◆ Work order ◆
Repeat the stretch of entries below from the line with "-- unit bonds" through the line with "refine norm_barlowPos_fcc_eq_one ?_". Include both ends and add nothing.

◆ Data records ◆
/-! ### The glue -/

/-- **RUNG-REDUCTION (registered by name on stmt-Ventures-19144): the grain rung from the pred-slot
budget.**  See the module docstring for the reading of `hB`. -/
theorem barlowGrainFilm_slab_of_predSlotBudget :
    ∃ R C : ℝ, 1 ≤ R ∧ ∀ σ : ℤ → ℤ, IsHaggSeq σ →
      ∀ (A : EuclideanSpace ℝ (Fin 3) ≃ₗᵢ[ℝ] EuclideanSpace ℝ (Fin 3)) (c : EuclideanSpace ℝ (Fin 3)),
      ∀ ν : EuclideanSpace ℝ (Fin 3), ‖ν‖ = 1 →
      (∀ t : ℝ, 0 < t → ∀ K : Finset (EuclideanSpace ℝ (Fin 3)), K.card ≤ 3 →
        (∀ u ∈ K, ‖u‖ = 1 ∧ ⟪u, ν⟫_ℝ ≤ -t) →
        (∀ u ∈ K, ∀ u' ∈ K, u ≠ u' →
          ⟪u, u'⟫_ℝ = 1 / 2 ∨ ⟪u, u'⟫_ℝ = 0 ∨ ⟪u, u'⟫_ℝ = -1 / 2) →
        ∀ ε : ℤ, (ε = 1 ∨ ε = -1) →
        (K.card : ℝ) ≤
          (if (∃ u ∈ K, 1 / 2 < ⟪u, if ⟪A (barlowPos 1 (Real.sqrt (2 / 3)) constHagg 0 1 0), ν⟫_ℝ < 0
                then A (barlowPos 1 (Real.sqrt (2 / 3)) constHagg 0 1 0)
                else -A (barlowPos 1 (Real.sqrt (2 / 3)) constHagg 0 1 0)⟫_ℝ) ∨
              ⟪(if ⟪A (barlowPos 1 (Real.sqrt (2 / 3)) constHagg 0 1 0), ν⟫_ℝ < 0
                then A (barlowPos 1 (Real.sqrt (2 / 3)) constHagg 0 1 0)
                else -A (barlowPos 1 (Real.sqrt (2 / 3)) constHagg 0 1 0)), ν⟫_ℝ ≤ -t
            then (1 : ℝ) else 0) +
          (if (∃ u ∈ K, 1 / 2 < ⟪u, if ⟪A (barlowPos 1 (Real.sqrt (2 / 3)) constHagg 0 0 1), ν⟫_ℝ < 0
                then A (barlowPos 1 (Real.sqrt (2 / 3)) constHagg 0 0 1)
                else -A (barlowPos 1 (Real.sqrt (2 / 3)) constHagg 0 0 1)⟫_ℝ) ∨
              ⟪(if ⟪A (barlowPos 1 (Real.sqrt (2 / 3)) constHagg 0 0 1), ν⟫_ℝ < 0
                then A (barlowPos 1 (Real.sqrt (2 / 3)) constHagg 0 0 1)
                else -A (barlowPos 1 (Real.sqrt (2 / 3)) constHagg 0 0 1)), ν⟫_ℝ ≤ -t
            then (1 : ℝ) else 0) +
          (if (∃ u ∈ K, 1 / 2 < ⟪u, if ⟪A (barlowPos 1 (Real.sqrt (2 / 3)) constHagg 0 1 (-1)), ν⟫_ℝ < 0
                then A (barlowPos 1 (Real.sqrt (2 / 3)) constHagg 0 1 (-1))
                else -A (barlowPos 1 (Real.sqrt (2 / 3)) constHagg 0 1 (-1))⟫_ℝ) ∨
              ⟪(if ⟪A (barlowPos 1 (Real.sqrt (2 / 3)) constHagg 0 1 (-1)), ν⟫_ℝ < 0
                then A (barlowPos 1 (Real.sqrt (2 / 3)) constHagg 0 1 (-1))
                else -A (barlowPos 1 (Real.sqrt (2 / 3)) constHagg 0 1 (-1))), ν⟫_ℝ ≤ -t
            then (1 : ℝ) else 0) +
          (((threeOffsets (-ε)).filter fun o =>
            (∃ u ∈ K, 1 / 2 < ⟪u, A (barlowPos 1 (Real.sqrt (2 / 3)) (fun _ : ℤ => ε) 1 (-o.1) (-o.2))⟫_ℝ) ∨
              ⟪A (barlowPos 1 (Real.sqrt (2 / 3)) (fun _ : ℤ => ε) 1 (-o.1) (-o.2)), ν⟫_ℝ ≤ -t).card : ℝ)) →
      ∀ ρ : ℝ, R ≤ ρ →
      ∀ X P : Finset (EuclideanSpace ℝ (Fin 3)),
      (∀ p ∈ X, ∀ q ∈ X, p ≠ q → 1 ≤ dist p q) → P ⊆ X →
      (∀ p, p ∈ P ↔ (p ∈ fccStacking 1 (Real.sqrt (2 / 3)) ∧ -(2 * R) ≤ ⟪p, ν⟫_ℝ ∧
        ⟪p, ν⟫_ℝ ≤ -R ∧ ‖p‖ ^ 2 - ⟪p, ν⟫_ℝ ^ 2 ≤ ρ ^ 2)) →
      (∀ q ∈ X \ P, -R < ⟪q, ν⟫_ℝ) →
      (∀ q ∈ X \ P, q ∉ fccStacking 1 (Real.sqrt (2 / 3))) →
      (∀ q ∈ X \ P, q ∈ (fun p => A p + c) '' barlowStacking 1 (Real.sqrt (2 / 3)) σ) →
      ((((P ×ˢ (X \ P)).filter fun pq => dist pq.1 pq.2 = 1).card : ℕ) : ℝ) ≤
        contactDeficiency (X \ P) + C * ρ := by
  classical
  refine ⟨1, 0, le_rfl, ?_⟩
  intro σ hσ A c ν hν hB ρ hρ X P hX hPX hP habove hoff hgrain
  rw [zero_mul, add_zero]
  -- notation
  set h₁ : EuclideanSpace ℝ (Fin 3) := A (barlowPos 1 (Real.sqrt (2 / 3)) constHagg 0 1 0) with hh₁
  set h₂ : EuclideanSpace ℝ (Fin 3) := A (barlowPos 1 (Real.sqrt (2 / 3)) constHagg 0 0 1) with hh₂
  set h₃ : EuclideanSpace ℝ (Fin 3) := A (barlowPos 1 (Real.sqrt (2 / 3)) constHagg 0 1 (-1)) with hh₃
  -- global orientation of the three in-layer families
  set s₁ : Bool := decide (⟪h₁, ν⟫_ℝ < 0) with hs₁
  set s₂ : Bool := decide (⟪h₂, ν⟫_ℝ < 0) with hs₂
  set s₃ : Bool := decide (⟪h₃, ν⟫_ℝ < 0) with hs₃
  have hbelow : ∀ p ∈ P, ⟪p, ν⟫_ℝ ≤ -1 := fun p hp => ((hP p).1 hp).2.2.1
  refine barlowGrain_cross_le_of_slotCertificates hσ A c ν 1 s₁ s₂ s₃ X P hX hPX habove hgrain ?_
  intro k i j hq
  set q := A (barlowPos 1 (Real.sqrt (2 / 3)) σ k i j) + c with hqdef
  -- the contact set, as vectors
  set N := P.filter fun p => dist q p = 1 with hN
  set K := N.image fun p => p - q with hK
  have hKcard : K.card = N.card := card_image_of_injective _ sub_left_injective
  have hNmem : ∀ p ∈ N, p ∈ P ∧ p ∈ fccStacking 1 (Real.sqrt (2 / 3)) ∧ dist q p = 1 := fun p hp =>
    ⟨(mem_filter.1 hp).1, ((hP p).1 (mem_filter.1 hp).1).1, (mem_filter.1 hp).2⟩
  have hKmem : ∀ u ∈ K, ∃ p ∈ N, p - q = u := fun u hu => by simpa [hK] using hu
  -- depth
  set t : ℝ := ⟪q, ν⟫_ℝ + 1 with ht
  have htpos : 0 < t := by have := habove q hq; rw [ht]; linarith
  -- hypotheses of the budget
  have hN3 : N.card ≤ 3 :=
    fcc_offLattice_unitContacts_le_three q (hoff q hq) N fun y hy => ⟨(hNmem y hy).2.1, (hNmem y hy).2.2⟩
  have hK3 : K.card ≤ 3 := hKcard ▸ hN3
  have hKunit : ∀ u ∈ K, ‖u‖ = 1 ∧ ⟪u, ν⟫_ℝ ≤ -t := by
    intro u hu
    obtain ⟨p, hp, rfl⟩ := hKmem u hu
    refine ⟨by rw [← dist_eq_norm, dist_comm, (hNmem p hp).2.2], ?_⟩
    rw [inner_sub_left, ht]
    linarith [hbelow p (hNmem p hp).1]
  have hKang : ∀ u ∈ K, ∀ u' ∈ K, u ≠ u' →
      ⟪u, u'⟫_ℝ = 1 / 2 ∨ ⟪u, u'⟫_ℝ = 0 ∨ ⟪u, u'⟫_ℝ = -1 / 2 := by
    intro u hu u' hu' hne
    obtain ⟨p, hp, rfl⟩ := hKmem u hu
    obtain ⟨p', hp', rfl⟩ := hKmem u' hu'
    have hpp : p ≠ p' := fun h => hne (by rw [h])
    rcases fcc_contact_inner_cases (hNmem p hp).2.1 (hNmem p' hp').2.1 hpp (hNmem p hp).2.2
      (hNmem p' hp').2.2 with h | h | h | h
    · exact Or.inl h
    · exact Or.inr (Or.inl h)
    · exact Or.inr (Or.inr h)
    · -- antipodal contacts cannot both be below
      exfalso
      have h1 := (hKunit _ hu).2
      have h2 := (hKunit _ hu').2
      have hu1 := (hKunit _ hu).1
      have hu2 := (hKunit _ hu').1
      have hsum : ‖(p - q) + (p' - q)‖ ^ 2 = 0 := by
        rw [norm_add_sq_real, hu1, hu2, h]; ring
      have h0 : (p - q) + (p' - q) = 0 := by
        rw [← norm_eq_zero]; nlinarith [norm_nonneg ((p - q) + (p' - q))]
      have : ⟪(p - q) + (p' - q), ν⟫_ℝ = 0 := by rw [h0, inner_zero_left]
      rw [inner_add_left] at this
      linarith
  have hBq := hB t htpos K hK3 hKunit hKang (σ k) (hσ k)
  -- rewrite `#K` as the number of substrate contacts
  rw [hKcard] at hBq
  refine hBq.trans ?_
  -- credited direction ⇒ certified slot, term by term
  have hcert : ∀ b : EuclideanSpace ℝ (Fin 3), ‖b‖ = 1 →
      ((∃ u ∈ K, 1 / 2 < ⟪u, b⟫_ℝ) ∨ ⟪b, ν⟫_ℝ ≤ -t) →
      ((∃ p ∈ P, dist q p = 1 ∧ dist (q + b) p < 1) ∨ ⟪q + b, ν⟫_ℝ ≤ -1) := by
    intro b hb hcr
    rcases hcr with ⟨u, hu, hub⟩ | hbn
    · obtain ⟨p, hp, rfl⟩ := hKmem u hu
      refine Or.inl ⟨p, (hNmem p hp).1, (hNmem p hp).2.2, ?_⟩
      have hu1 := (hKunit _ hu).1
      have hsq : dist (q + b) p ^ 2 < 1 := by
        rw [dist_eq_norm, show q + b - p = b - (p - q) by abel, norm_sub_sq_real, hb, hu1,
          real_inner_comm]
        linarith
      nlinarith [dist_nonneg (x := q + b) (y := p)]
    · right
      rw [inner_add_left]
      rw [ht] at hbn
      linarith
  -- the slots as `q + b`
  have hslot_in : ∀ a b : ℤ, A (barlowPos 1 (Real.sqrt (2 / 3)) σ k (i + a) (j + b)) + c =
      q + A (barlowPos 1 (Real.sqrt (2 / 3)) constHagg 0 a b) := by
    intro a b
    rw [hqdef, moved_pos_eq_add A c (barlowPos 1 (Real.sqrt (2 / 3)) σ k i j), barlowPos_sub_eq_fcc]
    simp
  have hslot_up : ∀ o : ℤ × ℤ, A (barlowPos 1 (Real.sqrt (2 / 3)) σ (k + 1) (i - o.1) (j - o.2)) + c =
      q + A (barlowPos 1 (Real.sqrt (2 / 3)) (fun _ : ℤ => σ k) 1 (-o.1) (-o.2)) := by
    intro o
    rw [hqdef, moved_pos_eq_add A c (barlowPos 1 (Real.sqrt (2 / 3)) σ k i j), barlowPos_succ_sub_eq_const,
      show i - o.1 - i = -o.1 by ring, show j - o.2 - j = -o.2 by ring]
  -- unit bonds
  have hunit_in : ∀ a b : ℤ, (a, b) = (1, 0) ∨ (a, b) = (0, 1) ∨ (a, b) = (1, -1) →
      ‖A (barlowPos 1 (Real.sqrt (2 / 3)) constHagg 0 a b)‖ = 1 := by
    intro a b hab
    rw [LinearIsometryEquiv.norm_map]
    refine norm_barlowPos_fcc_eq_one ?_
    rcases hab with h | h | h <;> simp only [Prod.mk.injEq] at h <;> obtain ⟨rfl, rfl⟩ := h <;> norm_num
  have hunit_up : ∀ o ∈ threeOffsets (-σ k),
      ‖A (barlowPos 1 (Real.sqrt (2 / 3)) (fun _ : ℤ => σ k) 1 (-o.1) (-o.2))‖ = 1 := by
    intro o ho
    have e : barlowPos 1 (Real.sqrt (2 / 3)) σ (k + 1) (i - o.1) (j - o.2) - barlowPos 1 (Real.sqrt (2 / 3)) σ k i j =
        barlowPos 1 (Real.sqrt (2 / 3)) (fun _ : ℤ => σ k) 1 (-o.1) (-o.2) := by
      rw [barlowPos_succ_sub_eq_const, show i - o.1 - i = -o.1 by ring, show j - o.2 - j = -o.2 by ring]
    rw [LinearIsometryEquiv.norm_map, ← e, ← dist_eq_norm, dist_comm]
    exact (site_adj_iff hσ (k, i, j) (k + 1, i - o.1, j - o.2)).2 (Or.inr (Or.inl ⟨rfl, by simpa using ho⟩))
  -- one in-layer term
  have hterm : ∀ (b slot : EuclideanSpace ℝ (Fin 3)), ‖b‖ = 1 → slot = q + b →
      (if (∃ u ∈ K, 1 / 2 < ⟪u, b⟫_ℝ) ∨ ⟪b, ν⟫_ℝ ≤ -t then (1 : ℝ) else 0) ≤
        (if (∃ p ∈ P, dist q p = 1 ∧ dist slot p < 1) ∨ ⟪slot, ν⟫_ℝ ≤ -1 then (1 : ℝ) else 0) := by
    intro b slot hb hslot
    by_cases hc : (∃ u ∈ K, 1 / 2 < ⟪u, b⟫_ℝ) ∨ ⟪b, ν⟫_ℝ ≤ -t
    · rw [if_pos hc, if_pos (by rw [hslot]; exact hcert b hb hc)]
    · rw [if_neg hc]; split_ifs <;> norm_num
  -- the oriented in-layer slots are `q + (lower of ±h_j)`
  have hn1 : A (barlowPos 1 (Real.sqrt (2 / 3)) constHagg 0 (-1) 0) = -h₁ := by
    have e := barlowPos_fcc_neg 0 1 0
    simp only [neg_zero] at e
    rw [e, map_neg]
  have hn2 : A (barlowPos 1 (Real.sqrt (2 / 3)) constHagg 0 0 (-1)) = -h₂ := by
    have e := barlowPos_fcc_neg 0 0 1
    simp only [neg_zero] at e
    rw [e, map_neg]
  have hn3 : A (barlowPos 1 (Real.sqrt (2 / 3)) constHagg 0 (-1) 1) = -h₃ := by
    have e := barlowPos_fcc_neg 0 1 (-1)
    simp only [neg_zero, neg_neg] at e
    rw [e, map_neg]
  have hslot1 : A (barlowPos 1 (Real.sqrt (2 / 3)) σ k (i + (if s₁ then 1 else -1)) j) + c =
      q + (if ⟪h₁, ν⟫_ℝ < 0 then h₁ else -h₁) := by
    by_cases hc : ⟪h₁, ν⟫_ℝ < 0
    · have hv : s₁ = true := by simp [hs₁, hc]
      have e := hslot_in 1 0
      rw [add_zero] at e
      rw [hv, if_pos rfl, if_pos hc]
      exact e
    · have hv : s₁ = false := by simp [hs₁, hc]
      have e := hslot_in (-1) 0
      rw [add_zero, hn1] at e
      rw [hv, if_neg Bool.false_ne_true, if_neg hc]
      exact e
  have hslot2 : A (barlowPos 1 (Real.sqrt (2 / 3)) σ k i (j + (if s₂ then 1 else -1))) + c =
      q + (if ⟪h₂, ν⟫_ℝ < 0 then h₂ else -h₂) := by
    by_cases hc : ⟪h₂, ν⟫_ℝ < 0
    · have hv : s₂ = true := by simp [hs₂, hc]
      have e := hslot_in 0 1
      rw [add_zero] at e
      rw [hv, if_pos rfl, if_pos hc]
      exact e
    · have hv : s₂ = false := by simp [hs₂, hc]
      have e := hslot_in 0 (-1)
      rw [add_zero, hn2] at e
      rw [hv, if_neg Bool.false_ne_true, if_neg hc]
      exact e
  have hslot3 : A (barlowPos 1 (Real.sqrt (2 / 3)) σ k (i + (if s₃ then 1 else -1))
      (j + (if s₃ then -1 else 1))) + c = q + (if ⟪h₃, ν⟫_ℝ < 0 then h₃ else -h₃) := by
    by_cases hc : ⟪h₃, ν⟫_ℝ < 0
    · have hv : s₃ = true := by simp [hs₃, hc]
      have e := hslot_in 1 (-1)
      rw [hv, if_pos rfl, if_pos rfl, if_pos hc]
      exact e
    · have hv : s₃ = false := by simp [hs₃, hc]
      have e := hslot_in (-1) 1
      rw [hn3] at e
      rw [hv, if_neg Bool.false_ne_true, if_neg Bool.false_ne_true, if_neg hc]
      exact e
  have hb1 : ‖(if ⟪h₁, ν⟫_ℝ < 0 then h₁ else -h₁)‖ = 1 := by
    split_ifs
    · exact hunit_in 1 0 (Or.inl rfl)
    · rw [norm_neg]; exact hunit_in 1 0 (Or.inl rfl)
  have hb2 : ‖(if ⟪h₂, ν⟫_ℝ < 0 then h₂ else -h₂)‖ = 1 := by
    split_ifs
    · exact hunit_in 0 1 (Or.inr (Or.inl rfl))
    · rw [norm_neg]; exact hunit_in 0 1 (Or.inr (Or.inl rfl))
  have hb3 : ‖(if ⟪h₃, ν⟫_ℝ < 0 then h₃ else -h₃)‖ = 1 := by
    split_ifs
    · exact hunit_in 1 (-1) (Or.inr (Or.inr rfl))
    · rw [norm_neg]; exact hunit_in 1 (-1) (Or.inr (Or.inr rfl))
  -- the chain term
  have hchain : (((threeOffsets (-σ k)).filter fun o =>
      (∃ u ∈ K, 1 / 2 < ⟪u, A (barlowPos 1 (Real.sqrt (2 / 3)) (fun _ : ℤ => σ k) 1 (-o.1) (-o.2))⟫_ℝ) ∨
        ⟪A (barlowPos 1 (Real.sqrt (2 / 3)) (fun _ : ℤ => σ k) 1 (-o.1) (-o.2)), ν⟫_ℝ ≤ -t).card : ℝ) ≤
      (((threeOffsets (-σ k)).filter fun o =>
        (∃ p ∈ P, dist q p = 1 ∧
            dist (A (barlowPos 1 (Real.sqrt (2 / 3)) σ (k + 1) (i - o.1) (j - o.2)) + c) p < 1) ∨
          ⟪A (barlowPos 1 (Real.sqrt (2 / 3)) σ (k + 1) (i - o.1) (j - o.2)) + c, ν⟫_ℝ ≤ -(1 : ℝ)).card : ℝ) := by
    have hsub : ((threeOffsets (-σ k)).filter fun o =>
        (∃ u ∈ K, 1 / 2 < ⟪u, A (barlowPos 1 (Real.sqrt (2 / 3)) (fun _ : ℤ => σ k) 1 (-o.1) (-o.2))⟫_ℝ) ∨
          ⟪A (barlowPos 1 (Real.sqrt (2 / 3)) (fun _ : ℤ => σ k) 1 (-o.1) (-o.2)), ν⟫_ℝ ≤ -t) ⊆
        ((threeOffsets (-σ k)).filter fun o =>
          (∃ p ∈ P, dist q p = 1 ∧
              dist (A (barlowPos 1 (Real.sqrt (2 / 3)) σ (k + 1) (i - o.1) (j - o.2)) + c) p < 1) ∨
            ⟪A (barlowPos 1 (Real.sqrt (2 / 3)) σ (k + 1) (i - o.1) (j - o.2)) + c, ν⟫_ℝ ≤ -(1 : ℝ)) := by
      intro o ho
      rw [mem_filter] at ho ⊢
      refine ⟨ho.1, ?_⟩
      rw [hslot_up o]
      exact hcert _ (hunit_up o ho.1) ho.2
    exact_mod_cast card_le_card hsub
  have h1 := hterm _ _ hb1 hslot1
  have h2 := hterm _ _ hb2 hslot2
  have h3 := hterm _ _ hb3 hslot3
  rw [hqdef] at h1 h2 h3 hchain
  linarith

◆ Written answer ◆
  -- unit bonds
  have hunit_in : ∀ a b : ℤ, (a, b) = (1, 0) ∨ (a, b) = (0, 1) ∨ (a, b) = (1, -1) →
      ‖A (barlowPos 1 (Real.sqrt (2 / 3)) constHagg 0 a b)‖ = 1 := by
    intro a b hab
    rw [LinearIsometryEquiv.norm_map]
    refine norm_barlowPos_fcc_eq_one ?_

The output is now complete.